* _YOUR ASSIGNMENT_
In the records below, find the line holding "(ZMod ℓ)ˣ →*" and the line holding "DeepLowerAtThree := by". Set down both, with every line between them, exactly.
─── PROVIDED RECORDS ───
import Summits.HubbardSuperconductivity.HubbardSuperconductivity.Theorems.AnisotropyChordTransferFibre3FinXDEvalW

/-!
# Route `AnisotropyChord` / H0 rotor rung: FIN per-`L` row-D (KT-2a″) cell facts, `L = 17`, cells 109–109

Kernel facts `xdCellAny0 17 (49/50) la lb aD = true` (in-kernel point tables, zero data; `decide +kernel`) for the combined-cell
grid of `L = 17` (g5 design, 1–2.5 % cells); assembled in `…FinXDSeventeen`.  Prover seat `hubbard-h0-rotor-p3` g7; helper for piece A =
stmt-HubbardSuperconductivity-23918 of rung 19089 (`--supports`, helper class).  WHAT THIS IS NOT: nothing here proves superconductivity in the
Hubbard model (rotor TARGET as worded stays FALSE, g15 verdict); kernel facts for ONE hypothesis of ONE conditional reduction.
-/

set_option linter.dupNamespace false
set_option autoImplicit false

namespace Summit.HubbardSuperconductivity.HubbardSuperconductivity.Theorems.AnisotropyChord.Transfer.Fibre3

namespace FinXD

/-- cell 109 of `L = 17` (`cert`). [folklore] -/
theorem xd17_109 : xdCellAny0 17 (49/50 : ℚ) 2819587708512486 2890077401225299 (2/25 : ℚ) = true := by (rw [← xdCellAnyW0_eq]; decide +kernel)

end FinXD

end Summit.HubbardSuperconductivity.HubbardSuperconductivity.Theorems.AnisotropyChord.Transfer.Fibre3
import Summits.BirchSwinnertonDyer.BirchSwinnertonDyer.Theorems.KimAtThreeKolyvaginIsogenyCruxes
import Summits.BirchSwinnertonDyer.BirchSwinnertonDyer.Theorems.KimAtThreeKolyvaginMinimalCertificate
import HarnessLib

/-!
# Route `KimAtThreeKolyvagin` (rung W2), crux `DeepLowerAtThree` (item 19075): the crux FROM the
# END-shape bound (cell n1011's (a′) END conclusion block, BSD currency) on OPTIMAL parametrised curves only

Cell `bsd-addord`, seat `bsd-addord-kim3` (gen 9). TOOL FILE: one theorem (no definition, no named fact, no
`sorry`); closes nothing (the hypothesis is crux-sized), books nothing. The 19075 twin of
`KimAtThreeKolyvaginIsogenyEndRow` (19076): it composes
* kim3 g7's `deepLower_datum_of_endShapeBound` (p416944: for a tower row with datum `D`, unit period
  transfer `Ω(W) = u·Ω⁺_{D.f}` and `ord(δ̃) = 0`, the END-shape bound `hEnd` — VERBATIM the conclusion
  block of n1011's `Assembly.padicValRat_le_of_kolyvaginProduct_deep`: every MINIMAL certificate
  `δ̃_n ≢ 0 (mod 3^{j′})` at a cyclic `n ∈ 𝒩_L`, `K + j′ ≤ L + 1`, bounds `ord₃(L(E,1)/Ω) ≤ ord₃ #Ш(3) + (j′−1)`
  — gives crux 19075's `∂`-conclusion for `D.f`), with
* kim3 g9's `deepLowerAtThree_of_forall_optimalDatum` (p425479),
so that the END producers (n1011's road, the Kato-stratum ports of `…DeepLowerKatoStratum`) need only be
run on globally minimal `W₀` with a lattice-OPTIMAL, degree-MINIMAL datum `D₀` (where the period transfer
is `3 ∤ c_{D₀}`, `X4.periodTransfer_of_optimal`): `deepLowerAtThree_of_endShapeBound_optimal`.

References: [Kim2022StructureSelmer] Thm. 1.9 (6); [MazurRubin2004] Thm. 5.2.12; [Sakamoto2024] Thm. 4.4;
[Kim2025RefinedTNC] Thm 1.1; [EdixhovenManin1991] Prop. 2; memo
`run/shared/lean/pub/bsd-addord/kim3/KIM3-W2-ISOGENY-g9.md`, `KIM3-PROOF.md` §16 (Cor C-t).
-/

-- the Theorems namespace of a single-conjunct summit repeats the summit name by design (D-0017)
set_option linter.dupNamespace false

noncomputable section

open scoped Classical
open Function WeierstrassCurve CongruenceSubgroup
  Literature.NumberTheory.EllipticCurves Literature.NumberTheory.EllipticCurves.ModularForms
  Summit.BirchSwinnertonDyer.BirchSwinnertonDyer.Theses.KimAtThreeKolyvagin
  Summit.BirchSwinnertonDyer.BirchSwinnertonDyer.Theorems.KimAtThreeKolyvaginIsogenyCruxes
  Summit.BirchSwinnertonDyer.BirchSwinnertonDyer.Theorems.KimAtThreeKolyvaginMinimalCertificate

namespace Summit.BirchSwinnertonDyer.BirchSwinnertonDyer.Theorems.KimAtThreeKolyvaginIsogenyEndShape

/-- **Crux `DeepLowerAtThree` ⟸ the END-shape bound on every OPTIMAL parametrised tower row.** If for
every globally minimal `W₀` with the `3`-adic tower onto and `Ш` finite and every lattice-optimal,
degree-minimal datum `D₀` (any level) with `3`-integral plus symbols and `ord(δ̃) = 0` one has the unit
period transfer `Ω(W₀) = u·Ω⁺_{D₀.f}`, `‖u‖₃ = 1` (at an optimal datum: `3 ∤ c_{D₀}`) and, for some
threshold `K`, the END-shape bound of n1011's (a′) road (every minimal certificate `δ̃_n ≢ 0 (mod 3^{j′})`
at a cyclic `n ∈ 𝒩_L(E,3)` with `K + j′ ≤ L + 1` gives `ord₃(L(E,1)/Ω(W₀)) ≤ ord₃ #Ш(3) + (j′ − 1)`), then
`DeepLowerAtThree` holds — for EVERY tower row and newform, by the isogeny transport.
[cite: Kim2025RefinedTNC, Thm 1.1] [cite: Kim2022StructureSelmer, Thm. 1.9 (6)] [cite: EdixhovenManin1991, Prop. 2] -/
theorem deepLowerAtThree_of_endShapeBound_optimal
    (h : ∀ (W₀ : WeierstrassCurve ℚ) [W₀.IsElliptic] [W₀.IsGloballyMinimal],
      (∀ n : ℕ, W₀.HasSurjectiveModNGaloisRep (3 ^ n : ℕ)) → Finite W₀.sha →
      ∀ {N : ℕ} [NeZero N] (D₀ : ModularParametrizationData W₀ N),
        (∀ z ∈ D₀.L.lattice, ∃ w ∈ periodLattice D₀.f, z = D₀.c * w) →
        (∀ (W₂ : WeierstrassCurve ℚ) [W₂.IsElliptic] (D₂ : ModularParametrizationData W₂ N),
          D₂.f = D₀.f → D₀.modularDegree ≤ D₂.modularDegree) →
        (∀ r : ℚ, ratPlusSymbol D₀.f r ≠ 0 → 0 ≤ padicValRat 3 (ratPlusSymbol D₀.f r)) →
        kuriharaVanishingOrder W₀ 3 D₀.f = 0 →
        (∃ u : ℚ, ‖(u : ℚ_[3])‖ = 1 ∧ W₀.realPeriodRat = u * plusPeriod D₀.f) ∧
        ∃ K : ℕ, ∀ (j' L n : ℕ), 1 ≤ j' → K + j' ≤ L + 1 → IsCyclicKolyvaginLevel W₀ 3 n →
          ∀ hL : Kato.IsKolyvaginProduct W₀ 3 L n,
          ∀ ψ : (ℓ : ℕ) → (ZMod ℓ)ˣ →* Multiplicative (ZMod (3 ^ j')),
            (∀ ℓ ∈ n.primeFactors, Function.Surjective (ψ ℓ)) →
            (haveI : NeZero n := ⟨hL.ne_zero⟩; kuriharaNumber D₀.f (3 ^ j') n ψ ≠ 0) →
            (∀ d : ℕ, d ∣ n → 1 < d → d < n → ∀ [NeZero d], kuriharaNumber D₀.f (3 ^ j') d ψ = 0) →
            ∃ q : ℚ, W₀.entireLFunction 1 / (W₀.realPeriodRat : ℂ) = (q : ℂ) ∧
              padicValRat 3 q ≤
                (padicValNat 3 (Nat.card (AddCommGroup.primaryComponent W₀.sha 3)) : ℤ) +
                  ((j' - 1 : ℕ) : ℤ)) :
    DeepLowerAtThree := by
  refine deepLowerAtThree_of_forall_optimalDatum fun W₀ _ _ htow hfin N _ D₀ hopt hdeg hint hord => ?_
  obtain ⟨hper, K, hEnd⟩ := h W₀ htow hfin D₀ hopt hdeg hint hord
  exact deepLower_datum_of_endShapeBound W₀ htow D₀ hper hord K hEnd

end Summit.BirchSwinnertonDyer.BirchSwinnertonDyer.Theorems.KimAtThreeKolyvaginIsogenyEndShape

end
───
* _RESPONSE AREA_
          ∀ ψ : (ℓ : ℕ) → (ZMod ℓ)ˣ →* Multiplicative (ZMod (3 ^ j')),
            (∀ ℓ ∈ n.primeFactors, Function.Surjective (ψ ℓ)) →
            (haveI : NeZero n := ⟨hL.ne_zero⟩; kuriharaNumber D₀.f (3 ^ j') n ψ ≠ 0) →
            (∀ d : ℕ, d ∣ n → 1 < d → d < n → ∀ [NeZero d], kuriharaNumber D₀.f (3 ^ j') d ψ = 0) →
            ∃ q : ℚ, W₀.entireLFunction 1 / (W₀.realPeriodRat : ℂ) = (q : ℂ) ∧
              padicValRat 3 q ≤
                (padicValNat 3 (Nat.card (AddCommGroup.primaryComponent W₀.sha 3)) : ℤ) +
                  ((j' - 1 : ℕ) : ℤ)) :
    DeepLowerAtThree := by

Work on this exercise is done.